GO TO THE SERMON FOR

With God, All

Job 23:1-9, 16-17; Mark 10:17-27, 31

October 11

Last week’s lectionary brought us challenging texts from both testaments.  Today’s lectionary continues to bring us challenging texts.  And we may wonder, what is God’s message to us that is relevant for our lives on this day, from these challenging Scriptures.

Here we encounter Job once more, a man pleading his innocence in the face of unspeakable suffering.  He cries out that he cannot find God in his suffering; and yet he knows that if he could just find God, God would heed his cries.  And we may wonder, what is God’s message to us in the face of the unspeakable pain of an innocent who suffers and who cries out to God for answers?

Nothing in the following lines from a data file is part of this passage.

/-- `|J_ε(y₀)| ≤ ∫ domF` uniformly. [folklore] -/
theorem abs_Jint_le (P : DensityProfile) (ε : ℝ) (k' : ℕ) (y0 : T3) :
    |Jint P ε k' y0| ≤ ∫ z, domF P k' z := by
  unfold Jint
  refine (Real.norm_eq_abs _).symm.trans_le ((norm_integral_le_integral_norm _).trans ?_)
  refine integral_mono_of_nonneg (ae_of_all _ fun z => norm_nonneg _) (integrable_domF P k')
    (ae_of_all _ fun z => ?_)
  dsimp only
  rw [Real.norm_eq_abs]
  exact abs_integrand_le_domF P k' ε y0 z

/-- `y₀ ↦ J_ε(y₀)` is measurable (Fubini measurability of a parametric integral). [folklore] -/
theorem measurable_Jint (P : DensityProfile) (ε : ℝ) (k' : ℕ) : Measurable fun y0 => Jint P ε k' y0 := by
  unfold Jint
  have hm : Measurable (Function.uncurry fun (y0 : T3) (z : Fin k' → E3) =>
      cE 1 z * ∏ j, P.β (y0 + Literature.Analysis.FunctionSpaces.Torus.proj (ε • z j))) := by
    refine ((measurable_cE 1 k').comp measurable_snd).mul (Finset.measurable_prod _ fun j _ => ?_)
    exact P.continuous.measurable.comp (measurable_fst.add (Literature.Analysis.FunctionSpaces.Torus.measurable_proj.comp
      (((measurable_pi_apply j).comp measurable_snd).const_smul ε)))
  exact (hm.stronglyMeasurable.integral_prod_right (ν := (volume : Measure (Fin k' → E3)))).measurable

/-- **Limit of the outer integral**: `∫ g β J_{ε_N} → b ∫ g β^{k'+1}` (dominated convergence on
`𝕋³`, the integrands being uniformly bounded). [folklore] -/
theorem tendsto_integral_Jint (P : DensityProfile) (k' : ℕ) {εs : ℕ → ℝ} (hεs : Tendsto εs atTop (𝓝 0))
    {g : T3 → ℝ} (hg : Measurable g) {C : ℝ} (hgC : ∀ y, |g y| ≤ C) :
    Tendsto (fun N => ∫ y0 : T3, g y0 * P.β y0 * Jint P (εs N) k' y0) atTop
      (𝓝 (bE k' * ∫ y0 : T3, g y0 * P.β y0 ^ (k' + 1))) := by
  have hlim : bE k' * ∫ y0 : T3, g y0 * P.β y0 ^ (k' + 1) =
      ∫ y0 : T3, g y0 * P.β y0 * (bE k' * P.β y0 ^ k') := by
    rw [← integral_const_mul]
    refine integral_congr_ae (ae_of_all _ fun y0 => ?_)
    ring
  rw [hlim]
  refine tendsto_integral_of_dominated_convergence (fun _ => C * P.M * ∫ z, domF P k' z)
    (fun N => ?_) (integrable_const _) (fun N => ae_of_all _ fun y0 => ?_)
    (ae_of_all _ fun y0 => (tendsto_Jint P k' hεs y0).const_mul _)
  · exact (((hg.mul P.continuous.measurable)).mul (measurable_Jint P (εs N) k')).aestronglyMeasurable
  · rw [Real.norm_eq_abs, abs_mul, abs_mul]
    have hC0 : 0 ≤ C := (abs_nonneg _).trans (hgC y0)
    refine mul_le_mul (mul_le_mul (hgC _) ((abs_of_pos (P.pos _)).trans_le (P.le_M _))
      (abs_nonneg _) hC0) (abs_Jint_le P _ k' y0) (abs_nonneg _) (mul_nonneg hC0 P.M_pos.le)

Here we encounter not the religious authorities who try to derail Jesus’ message; not the religious elite who test him and try to trip him up.  We encounter a sincere man who has everything he could ever want in this earthly life, and yet feels unsatisfied and restless.  He has a deep growling in the pit of his stomach for something more, something he knows deep down that only the good Jesus, the incarnate one of God, can give.  And we may wonder, what is God’s message to us in the face of earthly possession that is just not enough for ultimate peace?

Here we encounter the juxtaposition of unspeakable suffering of an innocent with Jesus’ message to this man to give of his earthly treasure to those who innocently suffer.  And we may wonder, what in God’s creation is the message to us as we experience innocent suffering around us each and every day, and run to God for answers to ultimate and eternal questions.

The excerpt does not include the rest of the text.